It's not that education is not important. It's vital.
It's just that it is not a federal authority for profound reasons. The second thing about education is it is inherently as local as a thing can possibly be because the learning is in each student and they need others around to help them.
They need to be nearby. So that that I'm just reading the constitutional.
So these are the 17 things that you're talking. Is that correct? Yeah.
And as they are enumerated here. So then how is it that the Department of Education withstood any legal challenge? Well, how did we get to a place where we accepted that the federal government should have such a role?

You know, it was actually first formed in 1867.

And it was called, at the outset, the Department of Education.

And there was enormous pushback.

And so they downgraded it to a part of the Department of the Interior called the Bureau of Education. And it was to be a clearinghouse of information among the states.
No regulatory power. Just gather up facts and make them available to.
And it's defended on that ground for decades. And then in 1979, Jimmy Carter, who I read has a deal with the teachers union, elevates it to a department.
And it actually goes into operation two months before Ronald Reagan was elected president. and every Republican since Reagan has promised to get rid of it,

I think it's very possible that we've elected the one who will do it now. And it should be done because here's the numbers, right? First of all, it's a microcosm of what afflicts the most serious affliction in America.
There are 23 million, round numbers, permanent civilian employees of the government, state, local, and federal. 11 million are in education.
Is that right? Yeah, public education. So it's almost half.
Yeah. And of the 11, 6.7 million, which is more than half, are neither teachers nor teachers assistants.
So it's top heavy. You're trying to tell me seven out of 11 million of the employees of education in America publicly funded are not teachers.
6.7, yeah.

The non-teachers outnumber the teachers in public education.

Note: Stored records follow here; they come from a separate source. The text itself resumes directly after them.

omit [Fintype G] [DecidableEq G] in
/-- Escaping the truncated family: either escaping `L`, or `L(a)` was large.
[cite: HaitnerEtAl2020, Lemma 5.3 (ii)] -/
theorem card_escape_truncFam_le {C : Type*} [Fintype C] (L : α → Finset α) (B : ℕ) (out : α → C → α) :
    ((univ : Finset (α × C)).filter fun q => out q.1 q.2 ∉ truncFam L B q.1).card ≤
      ((univ : Finset (α × C)).filter fun q => out q.1 q.2 ∉ L q.1).card +
        ((univ : Finset α).filter fun a => B < (L a).card).card * Fintype.card C := by
  classical
  have hbig : ((univ : Finset α).filter fun a => B < (L a).card).card * Fintype.card C =
      ((univ : Finset (α × C)).filter fun q => B < (L q.1).card).card := by
    rw [← Finset.card_univ (α := C), ← Finset.card_product]
    congr 1
    ext ⟨a, c⟩
    simp
  rw [hbig]
  refine le_trans (Finset.card_le_card fun q hq => ?_) (Finset.card_union_le _ _)
  rw [Finset.mem_filter] at hq
  rw [Finset.mem_union, Finset.mem_filter, Finset.mem_filter]
  by_cases hB : (L q.1).card ≤ B
  · left; refine ⟨Finset.mem_univ _, ?_⟩
    have := hq.2; unfold truncFam at this; rwa [if_pos hB] at this
  · right; exact ⟨Finset.mem_univ _, not_le.1 hB⟩

variable {Ω : Type*} [Fintype Ω]

/-- **Step 2 (Lemma 5.4 (ii)) for the truncated family, counted.** For a `hashIn F h`-collision finder `A'`
(`hA'`) and any set family `L` with `a ∈ L(a)`: the moves of `A'` are bounded by the escapes from `L` of the
induced first-component finder (key and coins as coins), plus `|G||Ω|` per input whose `L`-set exceeds `B`,
plus `|Ω|` per designated-collision pair, the latter counted by `card_exists_collide_mul_le` with sets of size
`≤ max B 1`. [cite: HaitnerEtAl2020, Lemma 5.4 (ii) with Lemma 5.3 (ii)] -/
theorem card_move_hashIn_le [DecidableEq R] (F : α → β) (h : G → α → R) (L : α → Finset α) (B : ℕ)
    (A' : α → G → Ω → α × G) (hA' : ∀ a g c, hashIn F h (A' a g c) = hashIn F h (a, g)) :
    ((univ : Finset (α × G × Ω)).filter fun q => A' q.1 q.2.1 q.2.2 ≠ (q.1, q.2.1)).card ≤
      ((univ : Finset (α × (G × Ω))).filter fun q => (A' q.1 q.2.1 q.2.2).1 ∉ L q.1).card +
        ((univ : Finset α).filter fun a => B < (L a).card).card * (Fintype.card G * Fintype.card Ω) +
        Fintype.card Ω * ((univ : Finset (α × G)).filter
          fun p => ∃ a' ∈ truncFam L B p.1, a' ≠ p.1 ∧ h p.2 a' = h p.2 p.1).card := by
  classical
  have hA2 : ∀ a g c, (A' a g c).2 = g := fun a g c => by
    have := hA' a g c; simp only [hashIn, Prod.mk.injEq] at this; exact this.2.1
  have hAh : ∀ a g c, h g (A' a g c).1 = h g a := fun a g c => by
    have := hA' a g c; simp only [hashIn, Prod.mk.injEq] at this
    have h3 := this.2.2; rw [this.2.1] at h3; exact h3
  have h1 := card_move_le_card_escape_add (h := h) (truncFam L B) A' hA2 hAh
  have h2 := card_escape_truncFam_le (C := G × Ω) L B (fun a c => (A' a c.1 c.2).1)
  rw [Fintype.card_prod] at h2
  -- identify the escape counts over `α × G × Ω` and `α × (G × Ω)` (same type)
  have h3 : ((univ : Finset (α × G × Ω)).filter fun q => (A' q.1 q.2.1 q.2.2).1 ∉ truncFam L B q.1).card =
      ((univ : Finset (α × (G × Ω))).filter fun q => (A' q.1 q.2.1 q.2.2).1 ∉ truncFam L B q.1).card := rfl
  omega

/-- The fibre of `hashIn F h` through `(a, g)`: the `F`-siblings of `a` with the same `h_g`-value, next to `g`;
its size is `1 + |sameHash F h a g|`. [cite: HaitnerEtAl2020, Lemma 5.4 (i)] -/
theorem card_fiber_hashIn [DecidableEq β] [DecidableEq R] (F : α → β) (h : G → α → R) (a : α) (g : G) :
    (fiber univ (hashIn F h) (hashIn F h (a, g))).card = (sameHash F h a g).card + 1 := by
  classical
  have hset : fiber univ (hashIn F h) (hashIn F h (a, g)) =
      (insert a (sameHash F h a g)).map ⟨fun a' => (a', g), fun x y hxy => (Prod.ext_iff.1 hxy).1⟩ := by
    ext ⟨a', g'⟩
    simp only [mem_fiber, Finset.mem_univ, true_and, hashIn, Prod.mk.injEq, Finset.mem_map,
      Finset.mem_insert, Function.Embedding.coeFn_mk, sameHash, Finset.mem_filter, Finset.mem_erase]
    constructor
    · rintro ⟨hF, hg, hh⟩
      subst hg
      refine ⟨a', ?_, rfl, rfl⟩
      by_cases haa : a' = a
      · exact Or.inl haa
      · exact Or.inr ⟨⟨haa, hF⟩, hh⟩
    · rintro ⟨b, hb, rfl, rfl⟩
      rcases hb with rfl | ⟨⟨-, hb⟩, hh⟩
      · exact ⟨rfl, rfl, rfl⟩
      · exact ⟨hb, rfl, hh⟩
  rw [hset, Finset.card_map, Finset.card_insert_of_notMem]
  simp [sameHash]

end Step2

/-! ### Step 3: hashing the output (generic) -/

section Step3

variable {α β G R : Type*} [DecidableEq β]

/-- `F''(a, g) = (g, h_g(F a))`. [cite: HaitnerEtAl2020, Lemma 5.5] -/
def hashOut (F : α → β) (h : G → β → R) (p : α × G) : G × R := (p.2, h p.2 (F p.1))

/-- The induced `F`-collision finder of Lemma 5.5: keep the answer if it is an `F`-sibling, else stay.
[cite: HaitnerEtAl2020, Lemma 5.5 (the algorithm `A`)] -/
def sibFinder {Ω : Type*} (F : α → β) (A'' : α → G → Ω → α × G) (a : α) (c : G × Ω) : α :=
  if F (A'' a c.1 c.2).1 = F a then (A'' a c.1 c.2).1 else a

/-- `sibFinder` is an `F`-collision finder. [cite: HaitnerEtAl2020, Lemma 5.5] -/
theorem apply_sibFinder {Ω : Type*} (F : α → β) (A'' : α → G → Ω → α × G) (a : α) (c : G × Ω) :
    F (sibFinder F A'' a c) = F a := by
  unfold sibFinder; split_ifs with h
  · exact h
  · rfl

And, you know, Hildall College starts charter schools, about 100 of them now. That's just incredible.
It's like the ratio is like 8 to 1 in favor of teachers because you don't need all that, right? and a lot of that is driven by funding from the Department of Education which directs a lot of the state spending because it demands that they do certain things and spend their own money on it too and hire people to manage it. So you need to decentralize.
The whole government of the United States is radically top-heavy and expensive. And so education is a great place to start in reforming that because of the nature of education itself, which is you don't need a lot of bureaucracy to run it.
You need focus on the classroom. I'm just thinking, I messaged my team, just so you know, as I said, commit this to memory, what Dr.
Arne just said. That might be the most powerful statistic I've heard in a long time.
I've heard a lot of numbers. Yeah.
That's 7 out of 11 million of the people in education. 6.7 out of 11.
6.7. Okay.
Yeah. We'll be very precise.
Last time I looked. But what are they? What do these people do? What are their jobs? Well, they, you know, shuffle paper, tell, you know, they make rules.
See, the bureaucratic, you have to understand that the, well, you do understand, the bureaucratic state is a different kind of government from constitutional rules. This is the most important thing, one of the most important things I learned from Hillsdale.

Yeah.

And it proceeds in a different way.

I have 850 employees, it turns out.

I hate rules.

Me too.

Because what rules do is they try to, you know,

something goes wrong, pass a rule so it doesn't go wrong again. Next thing you know, you've got a thousand rules.
The right way is goals. What will we achieve together? Now, go do that.
And the only rules that work are rules your mother told you. Don't lie, you know, don't steal.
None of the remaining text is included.